Dear Maria,
I love you more than anything in this world. I honestly don’t know what I would do without you. You’re the reason I smile. I remember the time when you called me a "bad sister" and said that you were a better sister to Alessio. That really hurt me, Maria. I cried that night. I know you're only 10, but it still stung because I always try to be the best sister to you.
It also hurts when you get annoyed with me just for trying to talk to you. I wish we could talk more, but I understand you. I know you’re starting to go through puberty, and I know it’s a tough time. I just hope that one day, you’ll understand what I’ve been through. More than anything, I hope you never have to go through the same things I have, at my age or any age. I really hope you can enjoy the rest of your childhood without any of the struggles I’ve faced.

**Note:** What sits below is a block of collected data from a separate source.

end Perfection

end PreFrobenioid

/-! ### The slot of `Prop55Sub.lean` under Prop. 3.2 (iii), Prop. 5.5 (i) and descent -/

namespace FrdI.Prop55Sub

open PreFrobenioid

variable {D : Type u} [Category.{v} D] {Φ : Dᵒᵖ ⥤ CommMonCat.{w}}
  {C : Type u'} [Category.{v'} C] {F : C ⥤ ElemFrobenioid Φ}

/-- **Proposition 5.5 (iii), "if `C` is of standard type, then so is `C^pf`"** — the slot
`Prop55iii_pf_standard F hF` GIVEN (1) Prop. 3.2 (iii) by name (`hPf`), (2) Prop. 5.5 (i) by name at every
object (`h₁`, rows P55-L01/L02) and (3) descent of automorphisms of the images `(A, 1)` of isotropic objects
up to positive powers (`hdesc`, GAP row G-w5d042-1): clause (b) of Def. 3.1 (i) — if `C^pf` is group-like then
so is `C` (`isOfGroupLikeType_ops_iff`), which then has a Frobenius-compact isotropic `A`, whose image
`(A, 1)` is isotropic (Prop. 3.2 (iii)) and Frobenius-compact (`isFrobeniusCompact_toPf_obj`); the other
clauses by `prop55iii_pf_standard_of`.  CONDITIONAL on (1)(2)(3).  [cite: MochizukiFrdI2008, Prop. 5.5 (iii) p.104] -/
theorem prop55iii_pf_standard_of_descent (hF : IsFrobenioid F)
    (hPf : IsFrobenioid (Perfection.ops hF).toFunctor) (h₁ : ∀ A : C, Prop55i F hF A)
    (hdesc : ∀ A : C, IsIsotropic F A → ∀ f : Aut ((Perfection.toPf hF).obj A),
      ∃ (M : ℕ) (f₀ : Aut A), 0 < M ∧ f ^ M = (Perfection.toPf hF).mapIso f₀) :
    Prop55iii_pf_standard F hF := fun hiso hnorm hS =>
  prop55iii_pf_standard_of hF hPf (fun hGL => by
    obtain ⟨A, hA, hcA⟩ := hS.frobeniusCompact_of_groupLike ((Perfection.isOfGroupLikeType_ops_iff hF).mp hGL)
    have hA' : IsIsotropic F A := (PreFrobenioidData.ofFunctor_isIsotropic F A).mp hA
    exact ⟨(Perfection.toPf hF).obj A, (Perfection.isOfIsotropicType_perfection hF hiso).obj _,
      Perfection.isFrobeniusCompact_toPf_obj hiso hnorm (h₁ A) hA' hcA (hdesc A hA')⟩) hiso hnorm hS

That one time I saw you step on the scale in the bathroom, my heart just sank. I saw so much of myself in you in that moment. Then I saw you doing workouts in your room, and I came to you to say, "Please, don’t start this at such a young age. Please, just enjoy your childhood." I didn’t know if you could see the tears in my eyes, but I was really on the verge of crying. It broke my heart.
Then, that time when Mom caught you on the scale, her words hurt more than I expected. She said, "What the hell are you doing? Are you starting now like your sister?" Her voice was so harsh. It stung. I cried that night, too.
I just want you to know, Maria: Enjoy the rest of your childhood. Please, enjoy it. Don’t let the things that hurt me start to hurt you. I love you more than words can say.